10.20.05
Exit strategy for technology companies
I was part of a panel in a NYC event this week. One of the interesting discussion topics is on the exit strategy for technology companies between M&A and IPO. Overall, the general ratio is 20:1, highly tilted towards M&A. Even though IPO has always been a symbol of success for many entrepreneurs, the chance for a startup to go IPO with a bang is definitely harder than a few years ago due to higher revenue requirement and SOX compliance. Take SOX for example, SOX will cost a company somewhere between $1.5M - $2M per year. If a company has a net margin of 15%, that would translate to $10M - $13M per year in additional revenue to support just the basic compliance service. This does not even take additional board/governance/insurance cost and risk into consideration.

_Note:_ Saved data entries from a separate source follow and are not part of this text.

import Mathlib.Geometry.Manifold.ContMDiff.Atlas
import Mathlib.Geometry.Manifold.ContMDiff.NormedSpace
import Mathlib.Geometry.Manifold.ContMDiff.Constructions
import Mathlib.Geometry.Manifold.VectorBundle.Tangent
import Mathlib.Geometry.Manifold.PartitionOfUnity
import HarnessLib

/-!
# A tube map along a smooth map with prescribed fibre derivative (exponential substitute)

Topic `Literature/Topology/FourManifolds`; infrastructure for the named fact
`Literature.Topology.FourManifolds.nonempty_circleNbhd` of `Literature.Topology.FourManifolds.CircleSurgery` (tubular
neighbourhoods of smoothly embedded circles in orientable 4-manifolds; item
`provefact-Literature.nonempty_circleNbhd`), first file of its decomposition. Everything here is proved;
no named facts are introduced.

The classical existence proof of tubular neighbourhoods (Kosinski, *Differential Manifolds*
(1993), III, Thm. 2.2: restrict the exponential map of a Riemannian metric to the normal bundle;
its differential along the zero section is the identity on fibres, Lemma 1.4, so it is an
embedding near the zero section) needs a smooth map defined near the zero section of the normal
bundle, restricting to the inclusion on the zero section, with prescribed (invertible) fibre
derivative there. Mathlib has no Riemannian exponential map; this file constructs such a map
*along a single smooth map* `c : M → X` from a compact manifold, for any prescribed smooth field
`N x : F →L[ℝ] T_{c x} X` of linear maps into the tangent spaces, by finitely many **chart moves**
glued with a partition of unity on `M` (no convexity is needed in `X`: the moves are composed, not
averaged):

* `Literature.frameIn c N p x` — the field read in the preferred chart at `p : X`
  (`tangentCoordChange (c x) p (c x) ∘ N x`); `Literature.IsSmoothAlong IM c N` — smoothness of the field
  along `c` (every chart reading is `C^∞` on `c ⁻¹' (chart domain)`), the chart form of smoothness
  of a section of `Hom(F, c^*TX)`; the cocycle rule `tangentCoordChange_comp_frameIn`.
* `Literature.tubeStep c N p β g (x, v) = φ_p⁻¹ (φ_p (g (x, v)) + β x • frameIn c N p x v)` (one move in
  the extended chart `φ_p` at `p`, not moving points outside the chart domain) and the iteration
  `Literature.Topology.FourManifolds.tubeList` over a list of chart centres and weights, starting from `(x, v) ↦ c x`.
* The invariant (`Literature.Topology.FourManifolds.SmoothNearZero`, `tubeStep_zero`, `SmoothNearZero.step`,
  `hasFDerivAt_tubeStep`, `tubeList_spec`): the iterate is `C^∞` on an open neighbourhood of the
  zero section, restricts to `c` on it, and its fibre derivative at `(x, 0)` read in any chart
  containing `c x` is `(∑ βᵢ x) • (N x read in that chart)` — flat calculus in the fibre `F` only,
  the chart changes entering through their derivative cocycle `tangentCoordChange`.
* `Literature.Topology.FourManifolds.exists_tube_of_isSmoothAlong` — for `M` compact Hausdorff: a map `G : M × F → X`, smooth
  near the zero section, `G (x, 0) = c x`, with fibre derivative `N x` at `(x, 0)` (chart centres
  from a finite subcover of `c ⁻¹'(chart domains)`, weights from
  `SmoothPartitionOfUnity.exists_isSubordinate`).

The sequel `CircleNbhdOfFraming.lean` combines this with the inverse function theorem on
manifolds to turn a normal framing of an embedded circle into a tubular neighbourhood.

## References

* A. A. Kosinski, *Differential Manifolds*, Pure Appl. Math. 138, Academic Press (1993), Ch. III,
  §1 Thm. 1.2, Lemma 1.4 (exponential map and its differential along the zero section), §2
  Thm. 2.2, Cor. 2.3 (tubular neighbourhoods). [Kosinski1993]
* M. W. Hirsch, *Differential Topology*, GTM 33 (1976), Ch. 4, §5–6. [HirschDT1976]

## Design notes

* The target manifold `X` is charted on its model vector space `E` with the trivial model
  `𝓘(ℝ, E)` (the case of `ChartedSpace (EuclideanSpace ℝ (Fin 4)) X`, model `𝓡 4`), so that
  extended charts are the charts and `range 𝓘(ℝ, E) = univ`.
* Junk values: `tubeStep` does not move points outside the chart domain and `G` is arbitrary far
  from the zero section; only `SmoothNearZero` (smoothness on *some* open neighbourhood of the
  zero section) is asserted.
-/

open scoped Manifold ContDiff Topology
open Set Function Filter

noncomputable section

namespace Literature.Topology.FourManifolds

section FrameIn

variable {M : Type*} {E : Type*} [NormedAddCommGroup E] [NormedSpace ℝ E] {X : Type*}
  [TopologicalSpace X] [ChartedSpace E X] [IsManifold 𝓘(ℝ, E) ∞ X]
  {F : Type*} [NormedAddCommGroup F] [NormedSpace ℝ F] {ι : Type*}

/-- **A field of linear maps into the tangent spaces along a map, read in a chart.** For a map
`c : M → X` into a manifold charted on the vector space `E` and a family `N x : F →L[ℝ] E` of linear
maps into the tangent spaces `T_{c x} X = E` (read, as Mathlib's tangent spaces are, in the
preferred chart at `c x`), `frameIn c N p x` is `N x` read in the preferred chart at `p`: the
composite with the derivative `tangentCoordChange 𝓘(ℝ, E) (c x) p (c x)` of the chart change.
Meaningful when `c x` lies in the chart domain of `p`. [folklore] -/
def frameIn (c : M → X) (N : M → F →L[ℝ] E) (p : X) (x : M) : F →L[ℝ] E :=
  (tangentCoordChange 𝓘(ℝ, E) (c x) p (c x)).comp (N x)

/-- Unfolding of `frameIn`. [folklore] -/
theorem frameIn_apply (c : M → X) (N : M → F →L[ℝ] E) (p : X) (x : M) (v : F) :
    frameIn c N p x v = tangentCoordChange 𝓘(ℝ, E) (c x) p (c x) (N x v) := rfl

/-- Read in the chart at `c x` itself, the field is `N x`. [folklore] -/
theorem frameIn_self (c : M → X) (N : M → F →L[ℝ] E) (x : M) : frameIn c N (c x) x = N x := by
  ext v
  rw [frameIn_apply, tangentCoordChange_self (mem_extChartAt_source (c x))]

/-- Cocycle rule: reading in the chart at `q` and then changing to the chart at `p` is reading in
the chart at `p`. [folklore] -/
theorem tangentCoordChange_comp_frameIn {c : M → X} (N : M → F →L[ℝ] E) {p q : X} {x : M}
    (hq : c x ∈ (chartAt E q).source) (hp : c x ∈ (chartAt E p).source) :
    (tangentCoordChange 𝓘(ℝ, E) q p (c x)).comp (frameIn c N q x) = frameIn c N p x := by
  ext v
  simp only [ContinuousLinearMap.coe_comp, comp_apply, frameIn_apply]
  exact tangentCoordChange_comp ⟨⟨mem_extChartAt_source (c x), by rwa [extChartAt_source]⟩,
    by rwa [extChartAt_source]⟩

/-! ### One chart move -/

open Classical in
/-- **One chart move.** Given the current tube map `g : M × F → X`, a chart centre `p : X`, a
weight function `β : M → ℝ` and the field `N`, move the point `g (x, v)` inside the chart at `p`
by the vector `β x • frameIn c N p x v`; points outside the chart domain are not moved (they only
occur where `β` vanishes, in the application). [folklore] -/
def tubeStep (c : M → X) (N : M → F →L[ℝ] E) (p : X) (β : M → ℝ) (g : M × F → X) (q : M × F) :
    X :=
  if g q ∈ (chartAt E p).source then
    (extChartAt 𝓘(ℝ, E) p).symm (extChartAt 𝓘(ℝ, E) p (g q) + β q.1 • frameIn c N p q.1 q.2)
  else g q

/-- The iterated chart moves along a list of (chart centre, weight) pairs, starting from the
"zero tube" `(x, v) ↦ c x`. [folklore] -/
def tubeList (c : M → X) (N : M → F →L[ℝ] E) (p : ι → X) (β : ι → M → ℝ) :
    List ι → M × F → X
  | [] => fun q => c q.1
  | i :: l => tubeStep c N (p i) (β i) (tubeList c N p β l)

variable {c : M → X} {N : M → F →L[ℝ] E}

/-- A chart move does not move the zero section. [folklore] -/
theorem tubeStep_zero (p : X) (β : M → ℝ) {g : M × F → X} (hg : ∀ x, g (x, 0) = c x) (x : M) :
    tubeStep c N p β g (x, 0) = c x := by
  unfold tubeStep
  split_ifs with h
  · rw [map_zero, smul_zero, add_zero, hg]
    rw [hg] at h
    exact (extChartAt 𝓘(ℝ, E) p).left_inv (by rwa [extChartAt_source])
  · exact hg x

/-- Where the weight vanishes, a chart move does not move anything. [folklore] -/
theorem tubeStep_of_eq_zero (p : X) {β : M → ℝ} (g : M × F → X) {q : M × F} (hβ : β q.1 = 0) :
    tubeStep c N p β g q = g q := by
  unfold tubeStep
  split_ifs with h
  · rw [hβ, zero_smul, add_zero]
    exact (extChartAt 𝓘(ℝ, E) p).left_inv (by rwa [extChartAt_source])
  · rfl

With rapid consolidation in technology space such as Oracle’s acquisition of Peoplesoft and Siebel, and waves of private equity rollup in technology companies, the IPO breakout for a startup is much harder now.
This raises an interesting question on what makes sense to position a startup. If a company is structured for M&A exit, then it should be positioned correctly up front, be really careful with venture funding intake, stay narrowly on product/service focus and excel, and try to establish a defensible position through patents and customer base. Another approach is to stake in an international market, try to be a leader and then get acquired by US leaders with a premium.